Meng Qing Yu, Spector Dalia, Colome Steven, Turpin Barbara
Research Fellow at National Center for Environmental Assessment, Office of Research and Development, US EPA, Research Triangle Park, NC 27711, USA.
Atmos Environ (1994). 2009 Nov;43(36):5750-5758. doi: 10.1016/j.atmosenv.2009.07.066.
Effects of physical/environmental factors on fine particle (PM(2.5)) exposure, outdoor-to-indoor transport and air exchange rate (AER) were examined. The fraction of ambient PM(2.5) found indoors (F(INF)) and the fraction to which people are exposed (alpha) modify personal exposure to ambient PM(2.5). Because F(INF), alpha, and AER are infrequently measured, some have used air conditioning (AC) as a modifier of ambient PM(2.5) exposure. We found no single variable that was a good predictor of AER. About 50% and 40% of the variation in F(INF) and alpha, respectively, was explained by AER and other activity variables. AER alone explained 36% and 24% of the variations in F(INF) and alpha, respectively. Each other predictor, including Central AC Operation, accounted for less than 4% of the variation. This highlights the importance of AER measurements to predict F(INF) and alpha. Evidence presented suggests that outdoor temperature and home ventilation features affect particle losses as well as AER, and the effects differ.Total personal exposures to PM(2.5) mass/species were reconstructed using personal activity and microenvironmental methods, and compared to direct personal measurement. Outdoor concentration was the dominant predictor of (partial R(2) = 30-70%) and the largest contributor to (20-90%) indoor and personal exposures for PM(2.5) mass and most species. Several activities had a dramatic impact on personal PM(2.5) mass/species exposures for the few study participants exposed to or engaged in them, including smoking and woodworking. Incorporating personal activities (in addition to outdoor PM(2.5)) improved the predictive power of the personal activity model for PM(2.5) mass/species; more detailed information about personal activities and indoor sources is needed for further improvement (especially for Ca, K, OC). Adequate accounting for particle penetration and persistence indoors and for exposure to non-ambient sources could potentially increase the power of epidemiological analyses linking health effects to particulate exposures.

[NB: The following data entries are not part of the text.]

import Summits.ValiantsHypothesis.ValiantsHypothesis.Theorems.LacunarySymmetroidMatrixDescartesVSQKit
import Summits.ValiantsHypothesis.ValiantsHypothesis.Theorems.LacunarySymmetroidMatrixDescartesVSQDesign

/-!
# `MatrixDescartes` census, `m = 2` row — SIGNS of `det` at the `4K − 6` test points of the all-`K` family (incl. square splitting)

HONEST FRAMING.  Val-V1-extremal engine seat val-v1x-eng-6 (g2), `--supports stmt-ValiantsHypothesis-18050` (helper).  Puts the
dominance kit (`…VSQKit`) and the exponent bookkeeping (`…VSQDesign`) together: for the pencil `letters n B` (`K = n + 2 ≥ 4`,
`B ≥ 4K²`) the determinant `D = ac − b²` has sign `(−1)^n` at `B^{−1}`, `(−1)^{n+w}` at `B^{2w−1}` (`1 ≤ w ≤ n`), is negative at
the `b`-points `B^{2n+2w−1}` (`1 ≤ w ≤ n`), POSITIVE at the bracketed zero `bz n B w` of `b` between two consecutive `b`-points
(`sign_bz`: there `det = a·c` and `a_n`, `c_0` dominate across the whole bracket — the square-splitting step), positive at
`B^{4n+3}`, of sign `(−1)^w` at `B^{4n+2w+3}` and `(−1)^{n+1}` at `B^{6n+5}`.  The count is assembled in `…VSQLaw`.
Nothing here bears on the crux `MatrixDescartes` (stmt-18050, asymptotic) or on `VP ≠ VNP`.
[folklore] Viro patchworking / dominance; intermediate value theorem.
-/

set_option linter.dupNamespace false
set_option autoImplicit false

namespace Summit.ValiantsHypothesis.ValiantsHypothesis.Theorems.LacunarySymmetroidMatrixDescartes.VSQ

open scoped BigOperators
open Finset Polynomial

/-! ## 1. The pencil family: symmetry, determinant, base -/

/-- the letters are symmetric. [folklore] -/
theorem letters_isSymm (n : ℕ) (B : ℝ) (l : Fin (n + 2)) : (letters n B l).IsSymm := sym2_isSymm _ _ _ _ _ _ _ l

/-- the pencil determinant evaluates to `D`. [folklore] -/
theorem eval_det_letters (n : ℕ) (B t : ℝ) :
    ((∑ l, (X : ℝ[X]) ^ dF n l • (letters n B l).map Polynomial.C).det).eval t = D n B t :=
  eval_det_sym2 B _ _ _ _ _ _ (dF n) t

variable {n : ℕ} {B : ℝ}

/-- indices are `≤ n + 1`. [folklore] -/
theorem val_le (l : Fin (n + 2)) : (l : ℕ) ≤ n + 1 := Nat.lt_succ_iff.mp l.isLt

/-- `B ≥ 4K²` gives `B > 1` and `B ≥ 4K`. [folklore] -/
theorem hB_basic (hB : 4 * ((n + 2 : ℕ) : ℝ) ^ 2 ≤ B) : 1 < B ∧ 4 * ((n + 2 : ℕ) : ℝ) ≤ B := by
  have h1 : (2 : ℝ) ≤ ((n + 2 : ℕ) : ℝ) := by exact_mod_cast (show 2 ≤ n + 2 by omega)
  constructor <;> nlinarith

/-! ## 2. Signs at the explicit points `t = B^x` -/

/-- U-rule at `B^x`, from the exponent bookkeeping. [folklore] -/
theorem D_sign_U (hB : 4 * ((n + 2 : ℕ) : ℝ) ^ 2 ≤ B) (x : ℤ) (la lc : Fin (n + 2)) (E : ℤ)
    (Ha : ∀ l : Fin (n + 2), l ≠ la → ea n l x + 1 ≤ ea n la x)
    (Hc : ∀ l : Fin (n + 2), l ≠ lc → ec n l x + 1 ≤ ec n lc x)
    (Hb : ∀ l : Fin (n + 2), sbF n l = 0 ∨ eb n l x ≤ E) (Hgap : 2 * E + 1 ≤ ea n la x + ec n lc x) :
    0 < (saF n la * scF n lc) * D n B (B ^ x) := by
  obtain ⟨hB1, -⟩ := hB_basic hB
  have hB0 : 0 < B := lt_trans zero_lt_one hB1
  exact det_pos_of_domU (by omega) hB (zpow_pos hB0 x) (fun l => abs_saR_le n l) (fun l => abs_sbR_le n l)
    (fun l => abs_scR_le n l) (haF n) (hbF n) (hcF n) (dF n) (abs_saR_eq n la) (abs_scR_eq n lc)
    (dom_zpow hB1 _ _ _ x la fun l hl => Or.inr (Ha l hl)) (dom_zpow hB1 _ _ _ x lc fun l hl => Or.inr (Hc l hl))
    (zpow_pos hB0 E).le (below_zpow hB1 _ _ _ x E Hb) (gapU_zpow hB1 _ _ x E _ _ Hgap)

/-- W-rule at `B^x`, from the exponent bookkeeping. [folklore] -/
theorem D_sign_W (hB : 4 * ((n + 2 : ℕ) : ℝ) ^ 2 ≤ B) (x : ℤ) (lb : Fin (n + 2)) (hlb : |sbF n lb| = 1) (Ea Ec : ℤ)
    (Hb : ∀ l : Fin (n + 2), l ≠ lb → sbF n l = 0 ∨ eb n l x + 1 ≤ eb n lb x)
    (Ha : ∀ l : Fin (n + 2), ea n l x ≤ Ea) (Hc : ∀ l : Fin (n + 2), ec n l x ≤ Ec)
    (Hgap : Ea + Ec + 1 ≤ 2 * eb n lb x) : D n B (B ^ x) < 0 := by
  obtain ⟨hB1, -⟩ := hB_basic hB
  have hB0 : 0 < B := lt_trans zero_lt_one hB1
  exact det_neg_of_domW (by omega) hB (zpow_pos hB0 x) (fun l => abs_saR_le n l) (fun l => abs_sbR_le n l)
    (fun l => abs_scR_le n l) (haF n) (hbF n) (hcF n) (dF n) hlb (dom_zpow hB1 _ _ _ x lb Hb)
    (zpow_pos hB0 Ea).le (zpow_pos hB0 Ec).le (below_zpow hB1 _ _ _ x Ea fun l => Or.inr (Ha l))
    (below_zpow hB1 _ _ _ x Ec fun l => Or.inr (Hc l)) (gapW_zpow hB1 _ x Ea Ec _ Hgap)

/-- `b`-terms below `b_1` for `x ≤ 2n + 1`. [folklore] -/
theorem Hb_low (x : ℤ) (hx : x ≤ 2 * (n : ℤ) + 1) (l : Fin (n + 2)) : sbF n l = 0 ∨ eb n l x ≤ eb n 1 x := by
  rcases cases_v (val_le l) with h0 | ⟨h1, h2⟩ | htop
  · exact Or.inl (sbR_off (Or.inl h0))
  · exact Or.inr (eb_low_le h1 h2 hx)
  · exact Or.inl (sbR_off (Or.inr htop))

/-- `b`-terms below `b_n` for `x ≥ 4n − 1`. [folklore] -/
theorem Hb_high (x : ℤ) (hx : 4 * (n : ℤ) - 1 ≤ x) (l : Fin (n + 2)) : sbF n l = 0 ∨ eb n l x ≤ eb n n x := by
  rcases cases_v (val_le l) with h0 | ⟨h1, h2⟩ | htop
  · exact Or.inl (sbR_off (Or.inl h0))
  · exact Or.inr (eb_top_le h1 h2 hx)
  · exact Or.inl (sbR_off (Or.inr htop))

/-- point `x = −1`: sign `(−1)^n`. [folklore] -/
theorem sign_low (hn : 2 ≤ n) (hB : 4 * ((n + 2 : ℕ) : ℝ) ^ 2 ≤ B) : 0 < (-1 : ℝ) ^ n * D n B (B ^ (-1 : ℤ)) := by
  have h := D_sign_U hB (-1) 0 0 (eb n 1 (-1))
    (fun l hl => ea_low_dom hn (Nat.one_le_iff_ne_zero.2 fun h => hl (Fin.ext h)) (val_le l))
    (fun l hl => ec_low_dom hn (Nat.one_le_iff_ne_zero.2 fun h => hl (Fin.ext h)) (val_le l) (by omega))
    (Hb_low (-1) (by omega)) (gap_low hn)
  simpa [saF, scF, saR_zero, scR_zero] using h

/-- points `x = 2w − 1`, `1 ≤ w ≤ n`: sign `(−1)^{n+w}`. [folklore] -/
theorem sign_blkA (hn : 2 ≤ n) (hB : 4 * ((n + 2 : ℕ) : ℝ) ^ 2 ≤ B) {w : ℕ} (hw1 : 1 ≤ w) (hwn : w ≤ n) :
    0 < (-1 : ℝ) ^ (n + w) * D n B (B ^ (2 * (w : ℤ) - 1)) := by
  have hwn' : (w : ℤ) ≤ n := by exact_mod_cast hwn
  have h := D_sign_U hB (2 * (w : ℤ) - 1) ⟨w, by omega⟩ 0 (eb n 1 (2 * (w : ℤ) - 1))
    (fun l hl => ea_blk_dom hn hw1 hwn (val_le l) (fun h => hl (Fin.ext h)))
    (fun l hl => ec_low_dom hn (Nat.one_le_iff_ne_zero.2 fun h => hl (Fin.ext h)) (val_le l) (by linarith))
    (Hb_low _ (by linarith)) (gap_blkA hw1 hwn)
  simpa [saF, scF, saR_blk hw1 hwn, scR_zero] using h

/-- points `x = 2n + 2w − 1`, `1 ≤ w ≤ n`: `det < 0`. [folklore] -/
theorem sign_W (hn : 2 ≤ n) (hB : 4 * ((n + 2 : ℕ) : ℝ) ^ 2 ≤ B) {w : ℕ} (hw1 : 1 ≤ w) (hwn : w ≤ n) :
    D n B (B ^ (2 * (n : ℤ) + 2 * w - 1)) < 0 := by
  have hw1' : (1 : ℤ) ≤ w := by exact_mod_cast hw1
  refine D_sign_W hB (2 * (n : ℤ) + 2 * w - 1) ⟨w, by omega⟩ (by show |sbR n w| = 1; exact abs_sbR_blk hw1 hwn)
    (ea n n (2 * (n : ℤ) + 2 * w - 1)) (ec n 0 (2 * (n : ℤ) + 2 * w - 1)) ?_ ?_ ?_ (gap_W hn hw1 hwn)
  · intro l hl
    rcases cases_v (val_le l) with h0 | ⟨h1, h2⟩ | htop
    · exact Or.inl (sbR_off (Or.inl h0))
    · exact Or.inr (eb_blk_dom hw1 hwn h1 h2 (fun h => hl (Fin.ext h)))
    · exact Or.inl (sbR_off (Or.inr htop))
  · intro l
    by_cases hl : (l : ℕ) = n
    · rw [hl]
    · linarith [ea_n_dom hn hw1 hwn (val_le l) hl]
  · intro l
    by_cases hl : (l : ℕ) = 0
    · rw [hl]
    · linarith [ec_low_dom (x := 2 * (n : ℤ) + 2 * w - 1) hn (Nat.one_le_iff_ne_zero.2 hl) (val_le l) (by linarith)]

/-- point `x = 4n + 3`: `det > 0`. [folklore] -/
theorem sign_mid (hn : 2 ≤ n) (hB : 4 * ((n + 2 : ℕ) : ℝ) ^ 2 ≤ B) : 0 < D n B (B ^ (4 * (n : ℤ) + 3)) := by
  have h := D_sign_U hB (4 * (n : ℤ) + 3) (Fin.last (n + 1)) 0 (eb n n (4 * (n : ℤ) + 3))
    (fun l hl => ea_top_dom hn (by
        have := val_le l
        have hne : (l : ℕ) ≠ n + 1 := fun h => hl (Fin.ext (by simp [h]))
        omega) le_rfl)
    (fun l hl => ec_low_dom hn (Nat.one_le_iff_ne_zero.2 fun h => hl (Fin.ext h)) (val_le l) le_rfl)
    (Hb_high _ (by linarith)) (gap_mid hn)
  simpa [saF, scF, saR_top, scR_zero] using h

/-- points `x = 4n + 2w + 3`, `1 ≤ w ≤ n`: sign `(−1)^w`. [folklore] -/
theorem sign_blkC (hn : 2 ≤ n) (hB : 4 * ((n + 2 : ℕ) : ℝ) ^ 2 ≤ B) {w : ℕ} (hw1 : 1 ≤ w) (hwn : w ≤ n) :
    0 < (-1 : ℝ) ^ w * D n B (B ^ (4 * (n : ℤ) + 2 * w + 3)) := by
  have hw1' : (1 : ℤ) ≤ w := by exact_mod_cast hw1
  have h := D_sign_U hB (4 * (n : ℤ) + 2 * w + 3) (Fin.last (n + 1)) ⟨w, by omega⟩ (eb n n (4 * (n : ℤ) + 2 * w + 3))
    (fun l hl => ea_top_dom hn (by
        have := val_le l
        have hne : (l : ℕ) ≠ n + 1 := fun h => hl (Fin.ext (by simp [h]))
        omega) (by linarith))
    (fun l hl => ec_blk_dom hn hw1 hwn (val_le l) (fun h => hl (Fin.ext h)))
    (Hb_high _ (by linarith)) (gap_blkC hn hw1 hwn)
  simpa [saF, scF, saR_top, scR_blk hw1 hwn] using h

/-- point `x = 6n + 5`: sign `(−1)^{n+1}`. [folklore] -/
theorem sign_top (hn : 2 ≤ n) (hB : 4 * ((n + 2 : ℕ) : ℝ) ^ 2 ≤ B) :
    0 < (-1 : ℝ) ^ (n + 1) * D n B (B ^ (6 * (n : ℤ) + 5)) := by
  have hn' : (2 : ℤ) ≤ n := by exact_mod_cast hn
  have h := D_sign_U hB (6 * (n : ℤ) + 5) (Fin.last (n + 1)) (Fin.last (n + 1)) (eb n n (6 * (n : ℤ) + 5))
    (fun l hl => ea_top_dom hn (by
        have := val_le l
        have hne : (l : ℕ) ≠ n + 1 := fun h => hl (Fin.ext (by simp [h]))
        omega) (by linarith))
    (fun l hl => ec_top_dom hn (by
        have := val_le l
        have hne : (l : ℕ) ≠ n + 1 := fun h => hl (Fin.ext (by simp [h]))
        omega))
    (Hb_high _ (by linarith)) (gap_top hn)
  simpa [saF, scF, saR_top, scR_top] using h

/-! ## 3. Square splitting: the bracketed zeros of `b` -/

/-- `d` is strictly increasing. [folklore] -/
theorem dF_strictMono (hn : 1 ≤ n) : StrictMono (dF n) := by
  refine Fin.strictMono_iff_lt_succ.2 fun i => ?_
  have hi : (i : ℕ) ≤ n := by have := i.isLt; omega
  simpa [dF] using dN_lt_succ hn hi

/-- on the bracket `[B^{2n+2w−1}, B^{2n+2w+1}]` (`1 ≤ w ≤ n − 1`) the term `a_n` dominates `a`. [folklore] -/
theorem domA_bracket (hn : 2 ≤ n) (hB : 4 * ((n + 2 : ℕ) : ℝ) ^ 2 ≤ B) {w : ℕ} (hw1 : 1 ≤ w) (hwn : w + 1 ≤ n)
    {t : ℝ} (ht1 : B ^ (2 * (n : ℤ) + 2 * w - 1) ≤ t) (ht2 : t ≤ B ^ (2 * (n : ℤ) + 2 * (w + 1 : ℕ) - 1)) :
    Dom B (saF n) (haF n) (dF n) t ⟨n, by omega⟩ := by
  obtain ⟨hB1, -⟩ := hB_basic hB
  have hB0 : 0 < B := lt_trans zero_lt_one hB1
  have ht0 : 0 < t := lt_of_lt_of_le (zpow_pos hB0 _) ht1
  have D1 := dom_zpow hB1 (saF n) (haF n) (dF n) (2 * (n : ℤ) + 2 * w - 1) ⟨n, by omega⟩
    (fun l hl => Or.inr (ea_n_dom hn hw1 (by omega) (val_le l) (fun h => hl (Fin.ext h))))
  have D2 := dom_zpow hB1 (saF n) (haF n) (dF n) (2 * (n : ℤ) + 2 * (w + 1 : ℕ) - 1) ⟨n, by omega⟩
    (fun l hl => Or.inr (ea_n_dom hn (by omega) hwn (val_le l) (fun h => hl (Fin.ext h))))
  intro l hl
  rcases le_or_gt (dF n l) (dF n ⟨n, by omega⟩) with hd | hd
  · rcases D1 l hl with h0 | H
    · exact Or.inl h0
    · exact Or.inr (dom_mono_right hB0 hd (zpow_pos hB0 _) ht1 H)
  · rcases D2 l hl with h0 | H
    · exact Or.inl h0
    · exact Or.inr (dom_mono_left hB0 hd.le ht0 ht2 H)

/-- on the same bracket the term `c_0` dominates `c`. [folklore] -/
theorem domC_bracket (hn : 2 ≤ n) (hB : 4 * ((n + 2 : ℕ) : ℝ) ^ 2 ≤ B) {w : ℕ} (hwn : w + 1 ≤ n)
    {t : ℝ} (ht0 : 0 < t) (ht2 : t ≤ B ^ (2 * (n : ℤ) + 2 * (w + 1 : ℕ) - 1)) :
    Dom B (scF n) (hcF n) (dF n) t 0 := by
  obtain ⟨hB1, -⟩ := hB_basic hB
  have hB0 : 0 < B := lt_trans zero_lt_one hB1
  have hwn' : (w : ℤ) + 1 ≤ n := by exact_mod_cast hwn
  have D2 := dom_zpow hB1 (scF n) (hcF n) (dF n) (2 * (n : ℤ) + 2 * (w + 1 : ℕ) - 1) 0
    (fun l hl => Or.inr (ec_low_dom hn (Nat.one_le_iff_ne_zero.2 fun h => hl (Fin.ext h)) (val_le l)
      (by push_cast; linarith)))
  intro l hl
  rcases D2 l hl with h0 | H
  · exact Or.inl h0
  · exact Or.inr (dom_mono_left hB0 ((dF_strictMono (by omega)).monotone (Fin.zero_le _)) ht0 ht2 H)

/-- `s^b_w · b(B^{2n+2w−1}) > 0` at the `b`-points. [folklore] -/
theorem sign_fb (hB : 4 * ((n + 2 : ℕ) : ℝ) ^ 2 ≤ B) {w : ℕ} (hw1 : 1 ≤ w) (hwn : w ≤ n) :
    0 < (-1 : ℝ) ^ (w + 1) * fb n B (B ^ (2 * (n : ℤ) + 2 * w - 1)) := by
  obtain ⟨hB1, hB4⟩ := hB_basic hB
  have hB0 : 0 < B := lt_trans zero_lt_one hB1
  have hs : sbF n ⟨w, by omega⟩ = (-1) ^ (w + 1) := by show sbR n w = _; rw [sbR_blk hw1 hwn]
  have habs : |sbF n ⟨w, by omega⟩| = 1 := by rw [hs]; simp
  have h := sign_mul_bnom_pos (s := sbF n) hB4 hB0 (fun l => abs_sbR_le n l) (hbF n) (dF n) (zpow_pos hB0 _) habs
    (dom_zpow hB1 (sbF n) (hbF n) (dF n) (2 * (n : ℤ) + 2 * w - 1) ⟨w, by omega⟩ (fun l hl => by
      rcases cases_v (val_le l) with h0 | ⟨h1, h2⟩ | htop
      · exact Or.inl (sbR_off (Or.inl h0))
      · exact Or.inr (eb_blk_dom hw1 hwn h1 h2 (fun h => hl (Fin.ext h)))
      · exact Or.inl (sbR_off (Or.inr htop))))
  rw [hs] at h
  exact h

/-- `b` changes sign across the bracket. [folklore] -/
theorem fb_sign_change (hB : 4 * ((n + 2 : ℕ) : ℝ) ^ 2 ≤ B) {w : ℕ} (hw1 : 1 ≤ w) (hwn : w + 1 ≤ n) :
    fb n B (B ^ (2 * (n : ℤ) + 2 * w - 1)) * fb n B (B ^ (2 * (n : ℤ) + 2 * (w + 1 : ℕ) - 1)) < 0 := by
  have h1 := sign_fb hB hw1 (by omega)
  have h2 := sign_fb hB (w := w + 1) (by omega) hwn
  have e : (-1 : ℝ) ^ (w + 1) * (-1 : ℝ) ^ (w + 1 + 1) = -1 := by
    rw [← pow_add, show w + 1 + (w + 1 + 1) = 2 * (w + 1) + 1 by ring, pow_add, pow_mul]; norm_num
  nlinarith [mul_pos h1 h2]

/-- its defining property. [folklore] -/
theorem bz_spec (hB : 4 * ((n + 2 : ℕ) : ℝ) ^ 2 ≤ B) {w : ℕ} (hw1 : 1 ≤ w) (hwn : w + 1 ≤ n) :
    B ^ (2 * (n : ℤ) + 2 * w - 1) < bz n B w ∧ bz n B w < B ^ (2 * (n : ℤ) + 2 * (w + 1 : ℕ) - 1) ∧
      fb n B (bz n B w) = 0 := by
  obtain ⟨hB1, -⟩ := hB_basic hB
  have h12 : B ^ (2 * (n : ℤ) + 2 * w - 1) < B ^ (2 * (n : ℤ) + 2 * (w + 1 : ℕ) - 1) :=
    zpow_lt_zpow_right₀ hB1 (by push_cast; linarith)
  exact Classical.epsilon_spec (p := fun t => B ^ (2 * (n : ℤ) + 2 * w - 1) < t ∧
      t < B ^ (2 * (n : ℤ) + 2 * (w + 1 : ℕ) - 1) ∧ fb n B t = 0)
    (exists_zero_of_sign_change (continuous_bnom B (sbF n) (hbF n) (dF n)) h12 (fb_sign_change hB hw1 hwn))

/-- **square splitting**: at the zero of `b` the determinant is `a c > 0`. [folklore] -/
theorem sign_bz (hn : 2 ≤ n) (hB : 4 * ((n + 2 : ℕ) : ℝ) ^ 2 ≤ B) {w : ℕ} (hw1 : 1 ≤ w) (hwn : w + 1 ≤ n) :
    0 < D n B (bz n B w) := by
  obtain ⟨hB1, hB4⟩ := hB_basic hB
  have hB0 : 0 < B := lt_trans zero_lt_one hB1
  obtain ⟨h1, h2, h0⟩ := bz_spec hB hw1 hwn
  have ht0 : 0 < bz n B w := lt_trans (zpow_pos hB0 _) h1
  have ha : 0 < fa n B (bz n B w) :=
    bnom_pos_of_dom hB4 hB0 (fun l => abs_saR_le n l) (haF n) (dF n) ht0 (l₀ := ⟨n, by omega⟩)
      (by show saR n n = 1; rw [saR_blk (show 1 ≤ n by omega) le_rfl, ← two_mul, pow_mul]; norm_num)
      (domA_bracket hn hB hw1 hwn h1.le h2.le)
  have hc : 0 < fc n B (bz n B w) :=
    bnom_pos_of_dom hB4 hB0 (fun l => abs_scR_le n l) (hcF n) (dF n) ht0 (l₀ := 0)
      (by show scR n 0 = 1; rw [scR_zero]) (domC_bracket hn hB hwn ht0 h2.le)
  unfold D; rw [h0]; nlinarith [mul_pos ha hc]

end Summit.ValiantsHypothesis.ValiantsHypothesis.Theorems.LacunarySymmetroidMatrixDescartes.VSQ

研究了物理/环境因素对细颗粒物(PM(2.5))暴露、室外到室内传输以及空气交换率(AER)的影响。室内发现的环境PM(2.5)比例(F(INF))以及人们暴露的比例(α)会改变个人对环境PM(2.5)的暴露。由于F(INF)、α和AER很少被测量,一些人将空调(AC)用作环境PM(2.5)暴露的调节因素。我们没有发现单一变量能很好地预测AER。F(INF)和α变化的约50%和40%分别由AER和其他活动变量解释。仅AER就分别解释了F(INF)和α变化的36%和24%。包括中央空调运行在内的其他每个预测因素占变化的比例均小于4%。这凸显了测量AER对预测F(INF)和α的重要性。所提供的证据表明,室外温度和家庭通风特征会影响颗粒物损失以及AER,且影响有所不同。使用个人活动和微环境方法重建了个人对PM(2.5)质量/成分的总暴露,并与直接个人测量结果进行比较。室外浓度是(偏R(2)=30 - 70%)的主要预测因素,也是PM(2.5)质量和大多数成分的室内和个人暴露的最大贡献者(20 - 90%)。对于少数接触或参与其中的研究参与者,一些活动对个人PM(2.5)质量/成分暴露有显著影响,包括吸烟和木工。纳入个人活动(除了室外PM(2.